[Items from a dataset]
import Mathlib.Algebra.BigOperators.Ring.Finset
import Mathlib.Algebra.Order.BigOperators.Group.Finset
import Mathlib.Combinatorics.Enumerative.DoubleCounting
import Mathlib.Data.Finset.Powerset
import Mathlib.Data.Fintype.Pi
import Mathlib.Data.Fintype.Powerset
import Mathlib.Data.Nat.Choose.Sum
import Mathlib.Logic.Function.Iterate
import HarnessLib

/-!
# Cayley's formula for rooted forests

The number of rooted forests on a finite vertex set `S` whose set of roots is a prescribed
`R ⊆ S` is `|R| · |S| ^ (|S| - |R| - 1)` (Cayley 1889; for `|R| = 1` this is Cayley's formula
`n^{n-2}` for the number of spanning trees of `K_n`, equivalently `n^{n-1}` rooted trees /
`n^{n-2}` trees rooted at a fixed vertex).

**Representation.** A rooted forest is recorded by its *parent map*: a self-map `t` of an ambient
finite type `α` which fixes every root and every point outside `S`, and under which every vertex
of `S` reaches `R` after finitely many steps (`IsForestOn S R t`; the edges are `v → t v` for
`v ∈ S \ R`, oriented towards the roots). `forests S R` is the `Finset` of such maps.

**Results.** `card_forests_eq_sum` — the recursion obtained by deleting one root `ρ` and
recording the set `C` of its children, which become roots of the remaining forest on `S \ {ρ}`
(a bijection, `glue`/`cut`); `card_forests_mul_card` — the closed form
`#forests S R · |S| = |R| · |S| ^ (|S| - |R|)` for all `R ⊆ S` (this packaging is valid also in
the degenerate cases `R = ∅` and `R = S`); `card_forests_univ_singleton` — `n ^ (n - 2)` forests
of `α` (`|α| = n`) with a single prescribed root, i.e. Cayley's formula. The recursion-and-
induction proof is the one of Aigner–Ziegler (*Proofs from THE BOOK*, chapter "Cayley's formula
for the number of trees", third proof, "essentially due to Riordan and Rényi") for the forest
numbers `T_{n,k} = k n^{n-k-1}` ("which already appears in Cayley's paper"); our `forests S R`
with `|R| = k` prescribed roots are their forests "consisting of `k` trees where the vertices of
`A` appear in different trees", `|A| = k`, each tree rooted at its vertex of `A`.

Mathlib has no Cayley formula / Prüfer codes (searched `Cayley`, `Prufer`, `Pruefer`,
`n ^ (n - 2)`); only `Finset` sums over powersets and the binomial theorem are reused.

## References

* [AignerZiegler1998] M. Aigner, G. M. Ziegler, *Proofs from THE BOOK*, Springer 1998, Chapter 26
  ("Cayley's formula for the number of trees", held scan pp. 146–150): Theorem (`T_n = n^{n-2}`),
  third proof (recursion (1) `T_{n,k} = Σ_{i=0}^{n-k} binom(n-k,i) T_{n-1,k-1+i}`), Proposition
  (`T_{n,k} = k n^{n-k-1}`, eq. (2)); A. Cayley, *A theorem on trees*, Quart. J. Pure Appl.
  Math. 23 (1889) 376–378 (ref. [3] there).
-/

namespace Literature.Combinatorics.Enumerative

open Finset Function

variable {α : Type*} [DecidableEq α]

/-! ### Rooted forests as parent maps -/

/-- `t` is (the parent map of) a rooted forest on the vertex set `S` with root set `R`: `t` fixes
every point that is not a non-root vertex of `S` (so roots and outside points are fixed), and
every vertex of `S` reaches `R` under iteration of `t`. [cite: AignerZiegler1998, Ch. 26] -/
def IsForestOn (S R : Finset α) (t : α → α) : Prop :=
  (∀ v, v ∉ S \ R → t v = v) ∧ ∀ v ∈ S, ∃ n : ℕ, t^[n] v ∈ R

namespace IsForestOn

variable {S R : Finset α} {t : α → α}

/-- Roots are fixed. [folklore] -/
theorem apply_of_mem_roots (h : IsForestOn S R t) {v : α} (hv : v ∈ R) : t v = v :=
  h.1 v (by simp [hv])

/-- Points outside the vertex set are fixed. [folklore] -/
theorem apply_of_not_mem (h : IsForestOn S R t) {v : α} (hv : v ∉ S) : t v = v :=
  h.1 v (by simp [hv])

/-- The parent of a vertex is a vertex (when `R ⊆ S`): otherwise the walk from `v` would be stuck
at the fixed outside point `t v` and never reach `R`. [folklore] -/
theorem apply_mem (h : IsForestOn S R t) (hRS : R ⊆ S) {v : α} (hv : v ∈ S) : t v ∈ S := by
  by_contra hout
  obtain ⟨n, hn⟩ := h.2 v hv
  cases n with
  | zero =>
    simp only [iterate_zero, id_eq] at hn
    exact hout (by rw [h.apply_of_mem_roots hn]; exact hRS hn)
  | succ n =>
    rw [iterate_succ_apply, Function.iterate_fixed (h.apply_of_not_mem hout)] at hn
    exact hout (hRS hn)

/-- The walk from a vertex stays inside the vertex set. [folklore] -/
theorem iterate_mem (h : IsForestOn S R t) (hRS : R ⊆ S) {v : α} (hv : v ∈ S) (n : ℕ) :
    t^[n] v ∈ S := by
  induction n with
  | zero => simpa using hv
  | succ n ih => rw [iterate_succ_apply']; exact h.apply_mem hRS ih

end IsForestOn

section Fintype

variable [Fintype α]

open Classical in
/-- The finite set of rooted forests on `S` with root set `R` (as parent maps).
[cite: AignerZiegler1998, Ch. 26] -/
noncomputable def forests (S R : Finset α) : Finset (α → α) :=
  Finset.univ.filter (IsForestOn S R)

/-- Membership in `forests`. [folklore] -/
@[simp] theorem mem_forests {S R : Finset α} {t : α → α} : t ∈ forests S R ↔ IsForestOn S R t := by
  classical
  simp [forests]

/-- With all vertices roots there is exactly one forest, the identity. [folklore] -/
theorem forests_self (S : Finset α) : forests S S = {id} := by
  ext t
  rw [mem_forests, mem_singleton]
  constructor
  · rintro ⟨h, -⟩; funext v; exact h v (by simp)
  · rintro rfl; exact ⟨fun _ _ => rfl, fun v hv => ⟨0, by simpa using hv⟩⟩

/-- Without roots a nonempty vertex set carries no forest. [folklore] -/
theorem forests_empty {S : Finset α} (hS : S.Nonempty) : forests S ∅ = ∅ := by
  ext t
  simp only [mem_forests, Finset.notMem_empty, iff_false]
  rintro ⟨-, h⟩
  obtain ⟨v, hv⟩ := hS
  obtain ⟨n, hn⟩ := h v hv
  simp at hn

/-! ### Deleting a root: the recursion -/

section Recursion

variable {S R : Finset α} {ρ : α}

EXERCISE
Go through the records, tally the lines holding the word "Combinatorics", and give only the tally.

RESULT FOR THIS TASK
2